Neu sind am PxtFX die SD-Speicherkarte, eine externe 24-Volt-Versorgung, Zustandsanzeigen per LEDs, Bootloading- und Resetmöglichkeiten sowie 6 digitale I/Os. Ergänzt wird dies durch Ausgabefunktionalitäten über ein USB-Modul.   

Die Anwendungsfälle sind vielfältig, bringen die Geräte Nutzen über ein singuläres Feature oder durch die Kombination von zwei oder mehreren Eigenschaften.

Als erstes kommt die Rekuperation der Bremsenergie der Maschine in den Sinn, wodurch die Energieeffizienz gesteigert wird. Der PxtFX kann dabei in seiner kleinsten Ausbaustufe in ein-Sekunden-Zyklen pro Betriebsstunde bis zu 1,2 Kilowattstunden an Energie einsparen.
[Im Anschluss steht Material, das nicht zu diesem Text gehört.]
/-- **THE REDUCTION**: if `N = M ／ {y} ＼ {z}` satisfies (★★) for a parallel pair `{y, z}`, so does `M`. -/
theorem biIndepPerElem_of_parallel {y z : α} (h : ParallelPair M y z)
    (hN : BiIndepPerElem (M ／ {y} ＼ {z})) : BiIndepPerElem M := by
  intro y' hy' j hj
  have hNE : (M ／ {y} ＼ {z}).E.ncard = M.E.ncard - 2 := ncard_ground_contract_delete M h
  have hMono : BiIndepMono (M ／ {y} ＼ {z}) := biIndepMono_of_perElem _ hN
  have hnotT : ∀ {r : ℕ} {T : Set α}, T ∈ biIndep (M ／ {y} ＼ {z}) r → y ∉ T ∧ z ∉ T := by
    intro r T hT
    have hTE := hT.1
    rw [ground_contract_delete] at hTE
    exact ⟨fun hx => (hTE hx).2 (Set.mem_insert y _), fun hx => (hTE hx).2 (Set.mem_insert_of_mem y rfl)⟩
  cases j with
  | zero =>
    have : {Z ∈ biIndep M 0 | y' ∉ Z} = ∅ := by
      rw [biIndep_zero_eq_empty M h]; ext Z; simp
    rw [this, Set.ncard_empty]
    exact Nat.zero_le _
  | succ j' =>
    have hj' : 2 * j' + 1 < (M ／ {y} ＼ {z}).E.ncard := by omega
    by_cases hyy : y' = y
    · -- the element `y` itself: `D_{j'}(N) ≤ D_{j'+1}(N)`
      subst hyy
      have hL : {Z ∈ biIndep M (j' + 1) | y' ∉ Z}.ncard = biIndepCount (M ／ {y'} ＼ {z}) j' := by
        have e1 : {Z ∈ biIndep M (j' + 1) | y' ∉ Z} = {Z ∈ biIndep M (j' + 1) | z ∈ Z ∧ y' ∉ Z} := by
          ext Z
          simp only [Set.mem_setOf_eq]
          constructor
          · rintro ⟨hZ, hyZ⟩
            exact ⟨hZ, (biIndep_mem_or M h hZ).resolve_left hyZ, hyZ⟩
          · rintro ⟨hZ, -, hyZ⟩; exact ⟨hZ, hyZ⟩
        rw [e1, ncard_biIndep_mem_right_eq M h j' (fun Z => y' ∉ Z)]
        unfold biIndepCount
        congr 1
        ext T
        simp only [Set.mem_setOf_eq, Set.mem_insert_iff, not_or, and_iff_left_iff_imp]
        intro hT
        exact ⟨h.1, (hnotT hT).1⟩
      have hR : {Q ∈ biIndep M (j' + 1 + 1) | y' ∈ Q}.ncard = biIndepCount (M ／ {y'} ＼ {z}) (j' + 1) := by
        have e1 : {Q ∈ biIndep M (j' + 1 + 1) | y' ∈ Q} = {Q ∈ biIndep M (j' + 1 + 1) | y' ∈ Q ∧ y' ∈ Q} := by
          ext Q; simp only [Set.mem_setOf_eq, and_self]
        rw [e1, ncard_biIndep_mem_left_eq M h (j' + 1) (fun Q => y' ∈ Q)]
        unfold biIndepCount
        congr 1
        ext T
        simp only [Set.mem_setOf_eq, Set.mem_insert_iff, true_or, and_true]
      rw [hL, hR]
      exact biIndepCount_le_succ_of_biIndepMono _ hMono hj'
    · by_cases hyz : y' = z
      · -- the element `z`: symmetric
        subst hyz
        have hL : {Z ∈ biIndep M (j' + 1) | y' ∉ Z}.ncard = biIndepCount (M ／ {y} ＼ {y'}) j' := by
          have e1 : {Z ∈ biIndep M (j' + 1) | y' ∉ Z} = {Z ∈ biIndep M (j' + 1) | y ∈ Z ∧ y' ∉ Z} := by
            ext Z
            simp only [Set.mem_setOf_eq]
            constructor
            · rintro ⟨hZ, hzZ⟩
              exact ⟨hZ, (biIndep_mem_or M h hZ).resolve_right hzZ, hzZ⟩
            · rintro ⟨hZ, -, hzZ⟩; exact ⟨hZ, hzZ⟩
          rw [e1, ncard_biIndep_mem_left_eq M h j' (fun Z => y' ∉ Z)]
          unfold biIndepCount
          congr 1
          ext T
          simp only [Set.mem_setOf_eq, Set.mem_insert_iff, not_or, and_iff_left_iff_imp]
          intro hT
          exact ⟨h.1.symm, (hnotT hT).2⟩
        have hR : {Q ∈ biIndep M (j' + 1 + 1) | y' ∈ Q}.ncard = biIndepCount (M ／ {y} ＼ {y'}) (j' + 1) := by
          have e1 : {Q ∈ biIndep M (j' + 1 + 1) | y' ∈ Q} =
              {Q ∈ biIndep M (j' + 1 + 1) | y' ∈ Q ∧ y' ∈ Q} := by
            ext Q; simp only [Set.mem_setOf_eq, and_self]
          rw [e1, ncard_biIndep_mem_right_eq M h (j' + 1) (fun Q => y' ∈ Q)]
          unfold biIndepCount
          congr 1
          ext T
          simp only [Set.mem_setOf_eq, Set.mem_insert_iff, true_or, and_true]
        rw [hL, hR]
        exact biIndepCount_le_succ_of_biIndepMono _ hMono hj'
      · -- an element outside the pair: both sides are twice the sides of (★★)_{j'}(N; y')
        have hy'N : y' ∈ (M ／ {y} ＼ {z}).E := by
          rw [ground_contract_delete]
          exact ⟨hy', by simp only [Set.mem_insert_iff, Set.mem_singleton_iff, not_or]; exact ⟨hyy, hyz⟩⟩
        rw [ncard_notMem_eq_two_mul M h hyy hyz, ncard_mem_eq_two_mul M h hyy hyz]
        exact Nat.mul_le_mul_left 2 (hN y' hy'N j' hj')

/-- **THE REDUCTION IS AN EQUIVALENCE**: for a parallel pair `{y, z}`, `M` satisfies (★★) iff `M ／ {y} ＼ {z}` does
(the membership of `M` in the (★★)-class is decided by a minor on two fewer elements). -/
theorem biIndepPerElem_parallel_iff {y z : α} (h : ParallelPair M y z) :
    BiIndepPerElem M ↔ BiIndepPerElem (M ／ {y} ＼ {z}) := by
  refine ⟨fun hM => ?_, biIndepPerElem_of_parallel M h⟩
  intro y' hy' j hj
  have hNE : (M ／ {y} ＼ {z}).E.ncard = M.E.ncard - 2 := ncard_ground_contract_delete M h
  have hy'E : y' ∈ M.E := by
    rw [ground_contract_delete] at hy'; exact hy'.1
  have hyy : y' ≠ y := by
    rw [ground_contract_delete] at hy'
    rintro rfl; exact hy'.2 (Set.mem_insert y' _)
  have hyz : y' ≠ z := by
    rw [ground_contract_delete] at hy'
    rintro rfl; exact hy'.2 (Set.mem_insert_of_mem y rfl)
  have hM' := hM y' hy'E (j + 1) (by omega)
  rw [ncard_notMem_eq_two_mul M h hyy hyz, ncard_mem_eq_two_mul M h hyy hyz] at hM'
  exact Nat.le_of_mul_le_mul_left hM' (by norm_num)

end PercRepro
Bezogen auf die Applikation an sich, sind mit dem aktiven Energiemanagementsystem auf der Grundlage des PxtFX Einsparungen bis gut 40 Prozent erreichbar.

Oft spielen aber andere Nutzen eine größere Rolle als die Steigerung der Energieeffizienz, wie zum Beispiel der Ausgleich von so genannten Brownouts, der sichere und definierte Stillstand bei Blackouts, die mögliche Beschleunigung von Produktionsprozessen mit Ausbringungssteigerungen bis 50 Prozent, die Reduktion von Netzlastspitzen oder gar der Betrieb des elektrischen Antriebs unabhängig vom Stromnetz.